On cross-examination the court permitted counsel for the government to ask the plaintiff in error whether he had not been arrested on one or more previous occasions. An objection to this testimony was interposed and overruled. The witness answered, "Twice." The ruling admitting the testimony was, in our opinion, both erroneous and prejudicial. In Glover v. United States, 147 F. 426, 429, 77 C. C. A. 450, 453 (8 Ann. Cas. 1184), the court said:
"It is competent for the purpose of discrediting a witness to show that he has been convicted of a crime. The general rule is that the crime must rise to the dignity of a felony or petit larceny. * * * Whatever may be the limit in this respect, nothing short of a conviction of a crime is admissible for the purpose of impeachment. A mere accusation or indictment will not be admitted, for the reason that innocent men are often arrested charged with a criminal offense."

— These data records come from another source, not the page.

import Summits.BirchSwinnertonDyer.BirchSwinnertonDyer.Theorems.KolyvaginDepthDoorMSymbolCert655a1K
import Summits.BirchSwinnertonDyer.BirchSwinnertonDyer.Theorems.KolyvaginDepthDoorMSymbolCert794a1K
import HarnessLib

/-!
# Route `KolyvaginDepthDoor`, crux `KolyvaginDepthSupplyKN` (stmt-BirchSwinnertonDyer-22820) —
# DEPTH TABLE v30, DATA of `655a1`: piece 17/64 of the Kurihara sum at `(7, 156773)`

Helper file of the lead prover of line `levelone` (kdd-p1 g35; `--supports stmt-BirchSwinnertonDyer-22820 --as helper`);
MACHINE-WRITTEN DATA + `decide` (generator `work/py/genq_lean.py`, kit 1′ `…MSymbolCertCosetsC`). Kernel evaluation of `∑_{54638 ≤ k < 58311} gE655 k` (130904 continued-fraction steps, three `decide` sub-chunks). It closes nothing and BSD is NOT proved by it.

References: [CremonaAlgorithms1997] §2.2–2.5, §2.8, Table 1 (655a1); [PopaZagier2017] §4 (13); [Kim2022StructureSelmer] §1.4.3;
[MazurTateTeitelbaum1986Invent] §I.8.
-/

set_option linter.dupNamespace false
-- the packed numerals are long literals
set_option linter.style.longLine false

noncomputable section

open scoped MatrixGroups ModularForm
open CongruenceSubgroup
open Literature.NumberTheory.EllipticCurves Literature.NumberTheory.EllipticCurves.ModularForms
open Literature.NumberTheory.Automorphic.PopaZagier (coeff12 coeff12M coeff coeffN)
open Summit.BirchSwinnertonDyer.BirchSwinnertonDyer.Rank2Observatory
open Summit.BirchSwinnertonDyer.BirchSwinnertonDyer.Rank1Residual (IntModel.frobeniusTrace_eq IntModel.minimalDiscriminantInt_eq)
open Summit.BirchSwinnertonDyer.BirchSwinnertonDyer.Theorems.KolyvaginDepthDoor.MSymbolCert.Cert389a1
  (H3 H3fin support_subset_H3fin H3fin_det H3mat_nodup H3_det H3_coeff eval_map eval_append)
open Summit.BirchSwinnertonDyer.BirchSwinnertonDyer.Theorems.KolyvaginDepthDoor.MSymbolCert.Level156773
open Summit.BirchSwinnertonDyer.BirchSwinnertonDyer.Theorems.KolyvaginDepthDoor.MSymbolCert.Cert794a1 (list_range'_map_sum_split)

namespace Summit.BirchSwinnertonDyer.BirchSwinnertonDyer.Theorems.KolyvaginDepthDoor.MSymbolCert.Cert655a1

set_option maxHeartbeats 4000000 in
/-- **Piece 17 of the Kurihara sum of `655a1` at `(7, 156773)`**: `∑_{54638 ≤ k < 58311} gE655 k = 2` in `ZMod 7` (decide). [cite: Kim2022StructureSelmer, §1.4.3] -/
theorem kSumPiece17 : ((List.range' 54638 3673).map gE655).sum = ((2 : ℕ) : ZMod 7) := by
  have h0 : ((List.range' 54638 1325).map gE655).sum = ((6 : ℕ) : ZMod 7) := by decide +kernel
  have h1 : ((List.range' (54638 + 1325) 1096).map gE655).sum = ((2 : ℕ) : ZMod 7) := by decide +kernel
  have h2 : ((List.range' (54638 + (1325 + 1096)) 1252).map gE655).sum = ((1 : ℕ) : ZMod 7) := by decide +kernel
  have e := list_range'_map_sum_split gE655 54638 (1325 + 1096) 1252 _ _ (list_range'_map_sum_split gE655 54638 1325 1096 _ _ h0 h1) h2
  refine (show ((List.range' 54638 3673).map gE655).sum = ((List.range' 54638 (1325 + 1096 + 1252)).map gE655).sum from rfl).trans
    (e.trans ?_)
  decide

end Summit.BirchSwinnertonDyer.BirchSwinnertonDyer.Theorems.KolyvaginDepthDoor.MSymbolCert.Cert655a1

end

See, also, Coyne v. United States, 246 F. 120, 158 C. C. A. 346; Walker Grain Co. v. Blair Elevator Co., 254 F. 422, 166 C. C. A. 54; Filippelli v. United States (C. C. A.) 6 F.(2d) 121, 125; Crowley v. United States (C. C. A.) 8 F.(2d) 118. In fact, we know of no authority to the contrary. Counsel for the government invokes the rule that a defendant who takes the witness stand in his own behalf waives his constitutional rights, and places himself on the same footing as any other witness, and the further rule that the scope of cross-examination is within the discretion of the trial court. With these rules we have no quarrel, but the question whether a party had been arrested is not a proper question to be propounded to any witness on cross-examination for the purpose of discrediting him, and the mere discretion of the court is not broad enough to justify the admission of testimony which is otherwise manifestly incompetent and prejudicial. The court below sought to justify its ruling upon the ground that the plaintiff in error had gone somewhat extensively into his past history on direct examination, but there was nothing in the direct examination tending even remotely to show that the plaintiff in error had not been arrested for crime. No such question was asked, and no such answer was made. The question propounded on the cross-examination was therefore wholly foreign to anything found in the direct examination.
A character witness was likewise asked on cross-examination whether he had not heard that the plaintiff in error had been convicted of crime. This presents an entirely different question, because the answer went directly to the weight and credibility of the testimony of the character witness. Filippelli v. United States, supra.
For errors in the admission of testimony, the judgment is reversed, and the cause is remanded for a new trial.